import Summits.Ventures.CertifiedArithmetic.LowPrec.ExactCriteria

/-!
# THEOREMS-R1 in Lean: Lemma C (the carry bound) — and why Lemma C′ subsumes it for every format triple

HONEST FRAMING (venture CertifiedArithmetic / cell `pub-lowprec`): certified error envelopes and
provably optimal rounding/accumulation schemes for low-precision formats under stated cost models;
every table by two implementations; no hardware or vendor claims.

The one item of the cell's THEOREMS-R1.md still marked "NOT YET IN LEAN" (LEAN MAP, gen8,
2026-08-20) was Lemma C, the carry branch of the exact-sum criterion Theorem S:

> **Lemma C (carry bounds the low bit).** If `|x + y| ≥ 2^(E+1)` then both `|x|` and `|y|` are
> multiples of `2^(E+2-P_X-P_Y)`; hence the sum spans at most `P_X + P_Y` bits.

Here `E` is the larger top exponent of the two operand formats, so `2^(E+1)` is the power of two
just above every operand magnitude. In common quanta `2^L`, `L = min(qexp₁, qexp₂)`, with the lifts
`a = (qexp₁ - qexp₂)⁺`, `b = (qexp₂ - qexp₁)⁺`, the operand magnitudes are `u = |x| · 2^a`,
`v = |y| · 2^b < 2^T` with `T = E - L + 1`, and the lemma says: `u + v ≥ 2^T` forces
`2^D ∣ u` and `2^D ∣ v` for `D = T + 1 - P₁ - P₂`. This file proves it (def-free):

* `mul_pow_add_pow_le_pow` — the arithmetic heart, used three times: a `Q`-bit significand
  times a power of two lying below `2^P` (`Q ≤ P`) lies at least `2^(P-Q)` below it.
* `pow_dvd_of_carry` — Lemma C, integer core, for ANY strict bit bound `T` of the two magnitudes
  and any `D` with `D + P₁ + P₂ ≤ T + 1`; `exists_eq_mul_pow_of_carry` — the span form (the sum is
  `N' · 2^D` with `N' < 2^(T+1-D)`, i.e. at most `P₁ + P₂` bits when `D = T + 1 - P₁ - P₂`).
* `pow_dvd_scaledMag_of_carry` — Lemma C for data `x : MiniFloat φ₁`, `y : MiniFloat φ₂` (aligned
  magnitudes `scaledMag · 2^a`, `scaledMag · 2^b`).
* `spanSide_of_carrySpan` — the OBSERVATION that makes Lemma C redundant in Theorem S, for EVERY
  format triple and not only on the cell's 68 sum keys (where `theorems_r1.py` had found it "never
  binding"): the hypotheses of the carry branch of Theorem S — `span_C ≤ P_R`, i.e. `T ≤ P_R` and,
  if a carry out of bit `T - 1` is possible at all, `T + 1 ≤ P_R ∨ P₁ + P₂ ≤ P_R` — IMPLY the span
  inequality `Span(φ₁, φ₂, ψ)` of Lemma C′ (hypothesis (ii′) of `exactSums_of_spanSides`,
  ExactCriteria.lean). Reason: `maxScaled₂ · 2^b` is itself a `P₂`-bit significand times a power of
  two below `2^T ≤ 2^P_R`, so it lies at least `2^(P_R - P₂) ≥ 2^P₁` below `2^P_R`, which absorbs
  the low-bit holder's `2^P₁ - 1`. Consequently `span = min(span_C, B)` of THEOREMS-R1 Theorem S
  equals `B` for every format triple, and Theorem S in full is `exactSums_of_carrySpan` below — a
  corollary of the landed sharp form, with no new case needing the carry lemma.
* A non-vacuous instance of the carry branch (no cell key is one): `e2m1 + e2m1` into the ad-hoc
  4-bit-precision format `⟨3, 0, 3, 7⟩` (quantum `1/4`, values up to `15`): `T = P_R = 4`,
  `P₁ + P₂ = 4`, and `6 + 6 ≥ 2^T` quanta-of-`1/2` carries.
-/

namespace Summit.Ventures.CertifiedArithmetic

open Literature.ComputerArithmetic.FloatingPoint
open Literature.ComputerArithmetic.FloatingPoint.MiniFloat
open Literature.ComputerArithmetic.FloatingPoint.Format

/-! ### The arithmetic heart -/

/-- A `Q`-bit significand times a power of two that lies below `2^P`, with `Q ≤ P`, lies at least
`2^(P-Q)` below `2^P`: either `j ≥ P - Q` and `k · 2^j` is a multiple of `2^(P-Q)` below `2^P`, or
`k · 2^j < 2^(Q+j) ≤ 2^(P-1)` and `2^(P-Q) ≤ 2^(P-1)`. -/
theorem mul_pow_add_pow_le_pow {k j Q P : ℕ} (hk : k < 2 ^ Q) (hlt : k * 2 ^ j < 2 ^ P)
    (hQ : Q ≤ P) : k * 2 ^ j + 2 ^ (P - Q) ≤ 2 ^ P := by
  obtain ⟨r, rfl⟩ := Nat.exists_eq_add_of_le hQ
  rw [Nat.add_sub_cancel_left]
  by_cases hj : r ≤ j
  · obtain ⟨s, rfl⟩ := Nat.exists_eq_add_of_le hj
    have h1 : k * 2 ^ s < 2 ^ Q := by
      have : k * 2 ^ s * 2 ^ r < 2 ^ Q * 2 ^ r := by
        calc k * 2 ^ s * 2 ^ r = k * 2 ^ (r + s) := by rw [pow_add]; ring
          _ < 2 ^ (Q + r) := hlt
          _ = 2 ^ Q * 2 ^ r := pow_add _ _ _
      exact Nat.lt_of_mul_lt_mul_right this
    calc k * 2 ^ (r + s) + 2 ^ r = (k * 2 ^ s + 1) * 2 ^ r := by rw [pow_add]; ring
      _ ≤ 2 ^ Q * 2 ^ r := Nat.mul_le_mul_right _ h1
      _ = 2 ^ (Q + r) := (pow_add _ _ _).symm
  · rw [not_le] at hj
    rcases Nat.eq_zero_or_pos Q with hQ0 | hQ0
    · subst hQ0
      have hk0 : k = 0 := by
        have : k < 1 := by simpa using hk
        omega
      subst hk0
      simp
    · have h1 : k * 2 ^ j < 2 ^ (Q + j) := by
        rw [pow_add]; exact Nat.mul_lt_mul_of_pos_right hk (by positivity)
      have h2 : 2 ^ (Q + j) ≤ 2 ^ (Q + r - 1) := Nat.pow_le_pow_right (by norm_num) (by omega)
      have h3 : 2 ^ r ≤ 2 ^ (Q + r - 1) := Nat.pow_le_pow_right (by norm_num) (by omega)
      have h4 : 2 ^ (Q + r - 1) + 2 ^ (Q + r - 1) = 2 ^ (Q + r) := by
        rw [← two_mul, ← pow_succ']; congr 1; omega
      omega

/-! ### Lemma C, integer core -/

/-- THEOREMS-R1 Lemma C, integer core. Let `u = k₁ · 2^j₁` (`k₁ < 2^P₁`) and `v = k₂ · 2^j₂`
(`k₂ < 2^P₂`) with `u < 2^T`; if `u + v ≥ 2^T` (the sum carries out of bit `T - 1`) then
`2^D ∣ v` for every `D` with `D + P₁ + P₂ ≤ T + 1`. (For `j₂ < D` one would have `v < 2^(P₂ + j₂)
≤ 2^(T - P₁)` while `u ≤ 2^T - 2^(T - P₁)` by `mul_pow_add_pow_le_pow` — no carry.) The same
statement with the roles of `u`, `v` exchanged gives `2^D ∣ u`. -/
theorem pow_dvd_of_carry {P₁ P₂ T D k₁ j₁ k₂ j₂ : ℕ} (hk₁ : k₁ < 2 ^ P₁) (hk₂ : k₂ < 2 ^ P₂)
    (hu : k₁ * 2 ^ j₁ < 2 ^ T) (hc : 2 ^ T ≤ k₁ * 2 ^ j₁ + k₂ * 2 ^ j₂)
    (hD : D + P₁ + P₂ ≤ T + 1) : 2 ^ D ∣ k₂ * 2 ^ j₂ := by
  by_cases hj : D ≤ j₂
  · exact Dvd.dvd.mul_left (pow_dvd_pow 2 hj) k₂
  exfalso
  rw [not_le] at hj
  obtain ⟨S, rfl⟩ : ∃ S, T = P₁ + S := ⟨T - P₁, by omega⟩
  have hv : k₂ * 2 ^ j₂ < 2 ^ S :=
    calc k₂ * 2 ^ j₂ < 2 ^ P₂ * 2 ^ j₂ := Nat.mul_lt_mul_of_pos_right hk₂ (by positivity)
      _ = 2 ^ (P₂ + j₂) := (pow_add _ _ _).symm
      _ ≤ 2 ^ S := Nat.pow_le_pow_right (by norm_num) (by omega)
  have hu' := mul_pow_add_pow_le_pow hk₁ hu (Nat.le_add_right P₁ S)
  rw [Nat.add_sub_cancel_left] at hu'
  omega

/-- THEOREMS-R1 Lemma C, span form: two such magnitudes below `2^T` whose sum carries out of bit
`T - 1` have a sum `N' · 2^D` with `N' < 2^(T + 1 - D)` — with `D = T + 1 - P₁ - P₂` the sum
"spans at most `P₁ + P₂` bits". -/
theorem exists_eq_mul_pow_of_carry {P₁ P₂ T D k₁ j₁ k₂ j₂ : ℕ} (hk₁ : k₁ < 2 ^ P₁)
    (hk₂ : k₂ < 2 ^ P₂) (hu : k₁ * 2 ^ j₁ < 2 ^ T) (hv : k₂ * 2 ^ j₂ < 2 ^ T)
    (hc : 2 ^ T ≤ k₁ * 2 ^ j₁ + k₂ * 2 ^ j₂) (hD : D + P₁ + P₂ ≤ T + 1) :
    ∃ N' : ℕ, k₁ * 2 ^ j₁ + k₂ * 2 ^ j₂ = N' * 2 ^ D ∧ N' < 2 ^ (T + 1 - D) := by
  have h₂ : 2 ^ D ∣ k₂ * 2 ^ j₂ := pow_dvd_of_carry hk₁ hk₂ hu hc hD
  have h₁ : 2 ^ D ∣ k₁ * 2 ^ j₁ :=
    pow_dvd_of_carry hk₂ hk₁ hv (by rwa [add_comm]) (by omega)
  obtain ⟨N', hN'⟩ := dvd_add h₁ h₂
  refine ⟨N', by rw [hN', mul_comm], ?_⟩
  have hlt : N' * 2 ^ D < 2 ^ (T + 1 - D) * 2 ^ D := by
    calc N' * 2 ^ D = k₁ * 2 ^ j₁ + k₂ * 2 ^ j₂ := by rw [hN', mul_comm]
      _ < 2 ^ T + 2 ^ T := add_lt_add hu hv
      _ = 2 ^ (T + 1) := by rw [pow_succ]; ring
      _ = 2 ^ (T + 1 - D) * 2 ^ D := by rw [← pow_add]; congr 1; omega
  exact Nat.lt_of_mul_lt_mul_right hlt

/-! ### Lemma C for data -/

/-- THEOREMS-R1 Lemma C (carry bounds the low bit) for data `x : MiniFloat φ₁`,
`y : MiniFloat φ₂`, magnitudes aligned to common quanta by arbitrary lifts `2^a`, `2^b`: if both
aligned magnitudes are below `2^T` and their sum reaches `2^T`, both are multiples of `2^D` for
every `D` with `D + P₁ + P₂ ≤ T + 1` (`P = manBits + 1`). With `T = E - L + 1` and
`D = T + 1 - P₁ - P₂` this is the lemma as printed: `|x|`, `|y|` are multiples of
`2^(E + 2 - P_X - P_Y)`. -/
theorem pow_dvd_scaledMag_of_carry {φ₁ φ₂ : Format} (x : MiniFloat φ₁) (y : MiniFloat φ₂)
    {a b T D : ℕ} (hu : x.scaledMag * 2 ^ a < 2 ^ T) (hv : y.scaledMag * 2 ^ b < 2 ^ T)
    (hc : 2 ^ T ≤ x.scaledMag * 2 ^ a + y.scaledMag * 2 ^ b)
    (hD : D + (φ₁.manBits + 1) + (φ₂.manBits + 1) ≤ T + 1) :
    2 ^ D ∣ x.scaledMag * 2 ^ a ∧ 2 ^ D ∣ y.scaledMag * 2 ^ b := by
  obtain ⟨-, k₁, j₁, hk₁, hx⟩ := representable_iff.mp (representable_scaledMag x)
  obtain ⟨-, k₂, j₂, hk₂, hy⟩ := representable_iff.mp (representable_scaledMag y)
  have ex : x.scaledMag * 2 ^ a = k₁ * 2 ^ (j₁ + a) := by rw [hx, pow_add, mul_assoc]
  have ey : y.scaledMag * 2 ^ b = k₂ * 2 ^ (j₂ + b) := by rw [hy, pow_add, mul_assoc]
  rw [ex] at hu hc ⊢
  rw [ey] at hv hc ⊢
  exact ⟨pow_dvd_of_carry hk₂ hk₁ hv (by rwa [add_comm]) (by omega),
    pow_dvd_of_carry hk₁ hk₂ hu hc hD⟩

/-- Span form for data: under the hypotheses of `pow_dvd_scaledMag_of_carry` the aligned exact-sum
magnitude `|x| · 2^a + |y| · 2^b` (same signs: a genuine carry) is `N' · 2^D` with
`N' < 2^(T + 1 - D)`. -/
theorem exists_scaledMag_add_eq_of_carry {φ₁ φ₂ : Format} (x : MiniFloat φ₁) (y : MiniFloat φ₂)
    {a b T D : ℕ} (hu : x.scaledMag * 2 ^ a < 2 ^ T) (hv : y.scaledMag * 2 ^ b < 2 ^ T)
    (hc : 2 ^ T ≤ x.scaledMag * 2 ^ a + y.scaledMag * 2 ^ b)
    (hD : D + (φ₁.manBits + 1) + (φ₂.manBits + 1) ≤ T + 1) :
    ∃ N' : ℕ, x.scaledMag * 2 ^ a + y.scaledMag * 2 ^ b = N' * 2 ^ D ∧ N' < 2 ^ (T + 1 - D) := by
  obtain ⟨-, k₁, j₁, hk₁, hx⟩ := representable_iff.mp (representable_scaledMag x)
  obtain ⟨-, k₂, j₂, hk₂, hy⟩ := representable_iff.mp (representable_scaledMag y)
  have ex : x.scaledMag * 2 ^ a = k₁ * 2 ^ (j₁ + a) := by rw [hx, pow_add, mul_assoc]
  have ey : y.scaledMag * 2 ^ b = k₂ * 2 ^ (j₂ + b) := by rw [hy, pow_add, mul_assoc]
  rw [ex] at hu hc ⊢
  rw [ey] at hv hc ⊢
  exact exists_eq_mul_pow_of_carry hk₁ hk₂ hu hv hc hD

/-! ### The carry branch of Theorem S is subsumed by Lemma C′ -/

/-- For EVERY format triple: the hypotheses of the carry branch of THEOREMS-R1 Theorem S — a strict
bit bound `T` of both aligned operand maxima with `T ≤ P_R`, and (`span_C ≤ P_R`) either no carry
out of bit `T - 1` is possible (`maxScaled₁ 2^a + maxScaled₂ 2^b < 2^T`) or `T + 1 ≤ P_R` or
`P₁ + P₂ ≤ P_R` — imply the span inequality `Span(φ₁, φ₂, ψ)` of Lemma C′ (hypothesis (ii′) of
`exactSums_of_spanSides`). One lift is `0` (common quantum = the finer operand quantum). Key step
(`P₁ + P₂ ≤ P_R`, `a = 0`): `maxScaled₂ · 2^b` is a `P₂`-bit significand times a power of two
below `2^P_R`, hence `≤ 2^P_R - 2^(P_R - P₂) ≤ 2^P_R - 2^P₁` (`mul_pow_add_pow_le_pow`). -/
theorem spanSide_of_carrySpan {φ₁ φ₂ ψ : Format} {a b T : ℕ}
    (hu : φ₁.maxScaled * 2 ^ a < 2 ^ T) (hv : φ₂.maxScaled * 2 ^ b < 2 ^ T) (hab : a = 0 ∨ b = 0)
    (hT : T ≤ ψ.manBits + 1)
    (hC : φ₁.maxScaled * 2 ^ a + φ₂.maxScaled * 2 ^ b < 2 ^ T ∨ T + 1 ≤ ψ.manBits + 1 ∨
      φ₁.manBits + 1 + (φ₂.manBits + 1) ≤ ψ.manBits + 1) :
    min φ₁.maxScaled (2 ^ (φ₁.manBits + 1) - 1) * 2 ^ a + φ₂.maxScaled * 2 ^ b
      < 2 ^ (ψ.manBits + 1 + a) := by
  have hmin₁ : min φ₁.maxScaled (2 ^ (φ₁.manBits + 1) - 1) ≤ φ₁.maxScaled := min_le_left _ _
  have hmin₂ : min φ₁.maxScaled (2 ^ (φ₁.manBits + 1) - 1) ≤ 2 ^ (φ₁.manBits + 1) - 1 :=
    min_le_right _ _
  have hPT : 2 ^ T ≤ 2 ^ (ψ.manBits + 1) := Nat.pow_le_pow_right (by norm_num) hT
  have hPa : 2 ^ (ψ.manBits + 1) ≤ 2 ^ (ψ.manBits + 1 + a) :=
    Nat.pow_le_pow_right (by norm_num) (Nat.le_add_right _ _)
  have hle : min φ₁.maxScaled (2 ^ (φ₁.manBits + 1) - 1) * 2 ^ a ≤ φ₁.maxScaled * 2 ^ a :=
    Nat.mul_le_mul_right _ hmin₁
  rcases hC with hC | hC | hC
  · -- no carry possible: everything stays below `2^T ≤ 2^P_R`
    omega
  · -- `T + 1 ≤ P_R`: the sum is below `2^(T+1) ≤ 2^P_R`
    have h2 : 2 ^ (T + 1) ≤ 2 ^ (ψ.manBits + 1) := Nat.pow_le_pow_right (by norm_num) hC
    rw [pow_succ] at h2
    omega
  · -- `P₁ + P₂ ≤ P_R`
    have hP₁ : 2 ^ (φ₁.manBits + 1) ≤ 2 ^ (ψ.manBits + 1 - (φ₂.manBits + 1)) :=
      Nat.pow_le_pow_right (by norm_num) (by omega)
    rcases Nat.eq_zero_or_pos a with ha | ha
    · subst ha
      -- `maxScaled₂ · 2^b = k · 2^(j+b)` with `k < 2^P₂`, below `2^P_R`
      obtain ⟨-, k, j, hk, hkj⟩ := representable_iff.mp (representable_maxScaled φ₂)
      have ev : φ₂.maxScaled * 2 ^ b = k * 2 ^ (j + b) := by rw [hkj, pow_add, mul_assoc]
      have hvP : k * 2 ^ (j + b) < 2 ^ (ψ.manBits + 1) := by rw [← ev]; omega
      have key := mul_pow_add_pow_le_pow hk hvP (by omega)
      rw [← ev] at key
      have h1 : 1 ≤ 2 ^ (φ₁.manBits + 1) := Nat.one_le_two_pow
      rw [pow_zero, mul_one, add_zero]
      omega
    · -- `b = 0`, `a ≥ 1`: `(2^P₁ - 1) 2^a < 2^(P_R + a - 1)` and `maxScaled₂ < 2^P_R ≤ 2^(P_R+a-1)`
      have hb : b = 0 := by omega
      subst hb
      rw [pow_zero, mul_one] at hv ⊢
      have h1 : (2 ^ (φ₁.manBits + 1) - 1) * 2 ^ a < 2 ^ (ψ.manBits + 1 + a - 1) := by
        have hlt : 2 ^ (φ₁.manBits + 1) - 1 < 2 ^ (φ₁.manBits + 1) :=
          Nat.sub_lt (Nat.two_pow_pos _) Nat.one_pos
        calc (2 ^ (φ₁.manBits + 1) - 1) * 2 ^ a < 2 ^ (φ₁.manBits + 1) * 2 ^ a :=
              Nat.mul_lt_mul_of_pos_right hlt (by positivity)
          _ = 2 ^ (φ₁.manBits + 1 + a) := (pow_add _ _ _).symm
          _ ≤ 2 ^ (ψ.manBits + 1 + a - 1) := Nat.pow_le_pow_right (by norm_num) (by omega)
      have h2 : 2 ^ (ψ.manBits + 1) ≤ 2 ^ (ψ.manBits + 1 + a - 1) :=
        Nat.pow_le_pow_right (by norm_num) (by omega)
      have h3 : 2 ^ (ψ.manBits + 1 + a - 1) + 2 ^ (ψ.manBits + 1 + a - 1)
          = 2 ^ (ψ.manBits + 1 + a) := by
        rw [← two_mul, ← pow_succ']; congr 1; omega
      have h4 : min φ₁.maxScaled (2 ^ (φ₁.manBits + 1) - 1) * 2 ^ a
          ≤ (2 ^ (φ₁.manBits + 1) - 1) * 2 ^ a := Nat.mul_le_mul_right _ hmin₂
      omega

/-- THEOREMS-R1 Theorem S with hypothesis (ii) in its CARRY form `span_C ≤ P_R` (Lemma C): (i)
`qexp_R ≤ min(qexp₁, qexp₂)`; a strict bit bound `T` of both aligned maxima (`T = E - L + 1` in
the notation of THEOREMS-R1) with `T ≤ P_R` and — if a carry out of the top bit is possible at
all — `T + 1 ≤ P_R` or `P₁ + P₂ ≤ P_R`; (iii) `maxRat₁ + maxRat₂ ≤ maxRat_R`. By
`spanSide_of_carrySpan` (both sides) this is a COROLLARY of the sharp form
`exactSums_of_spanSides`: the carry branch never decides a key that Lemma C′ does not. -/
theorem exactSums_of_carrySpan (φ₁ φ₂ ψ : Format) (hL : ψ.qexp ≤ min φ₁.qexp φ₂.qexp) {T : ℕ}
    (hu : φ₁.maxScaled * 2 ^ (φ₁.qexp - φ₂.qexp).toNat < 2 ^ T)
    (hv : φ₂.maxScaled * 2 ^ (φ₂.qexp - φ₁.qexp).toNat < 2 ^ T) (hT : T ≤ ψ.manBits + 1)
    (hC : φ₁.maxScaled * 2 ^ (φ₁.qexp - φ₂.qexp).toNat
        + φ₂.maxScaled * 2 ^ (φ₂.qexp - φ₁.qexp).toNat < 2 ^ T ∨
      T + 1 ≤ ψ.manBits + 1 ∨ φ₁.manBits + 1 + (φ₂.manBits + 1) ≤ ψ.manBits + 1)
    (hM : φ₁.maxRat + φ₂.maxRat ≤ ψ.maxRat) : ExactSums φ₁ φ₂ ψ := by
  have hab : (φ₁.qexp - φ₂.qexp).toNat = 0 ∨ (φ₂.qexp - φ₁.qexp).toNat = 0 := by omega
  refine exactSums_of_spanSides φ₁ φ₂ ψ hL (spanSide_of_carrySpan hu hv hab hT hC)
    (spanSide_of_carrySpan hv hu hab.symm hT ?_) hM
  rcases hC with h | h | h
  · exact Or.inl (by rwa [add_comm])
  · exact Or.inr (Or.inl h)
  · exact Or.inr (Or.inr (by omega))

/-- A NON-VACUOUS instance of the carry branch (none of the cell's 68 sum keys is one): `e2m1 +
e2m1` (`P = 2`, quantum `1/2`, magnitudes `≤ 12 < 2^4` quanta) into the ad-hoc format
`⟨3, 0, 3, 7⟩` (`P_R = 4`, quantum `1/4`, largest value `15`): `T = P_R = 4 = P₁ + P₂` and
`12 + 12 ≥ 2^4` — a carry is possible, the coarse `S₀` fails, and the sum is exact. -/
example : ExactSums E2M1 E2M1 ⟨3, 0, 3, 7, by decide⟩ :=
  exactSums_of_carrySpan E2M1 E2M1 _ (by decide) (T := 4) (by decide) (by decide) (by decide)
    (Or.inr (Or.inr (by decide))) (by decide +kernel)

end Summit.Ventures.CertifiedArithmetic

....

» Directions
Restate word for word the lines above, beginning at the first one and ending at the line that carries "the power of two".

» Finished exercise
import Summits.Ventures.CertifiedArithmetic.LowPrec.ExactCriteria

/-!
# THEOREMS-R1 in Lean: Lemma C (the carry bound) — and why Lemma C′ subsumes it for every format triple

HONEST FRAMING (venture CertifiedArithmetic / cell `pub-lowprec`): certified error envelopes and
provably optimal rounding/accumulation schemes for low-precision formats under stated cost models;
every table by two implementations; no hardware or vendor claims.

The one item of the cell's THEOREMS-R1.md still marked "NOT YET IN LEAN" (LEAN MAP, gen8,
2026-08-20) was Lemma C, the carry branch of the exact-sum criterion Theorem S:

> **Lemma C (carry bounds the low bit).** If `|x + y| ≥ 2^(E+1)` then both `|x|` and `|y|` are
> multiples of `2^(E+2-P_X-P_Y)`; hence the sum spans at most `P_X + P_Y` bits.

Here `E` is the larger top exponent of the two operand formats, so `2^(E+1)` is the power of two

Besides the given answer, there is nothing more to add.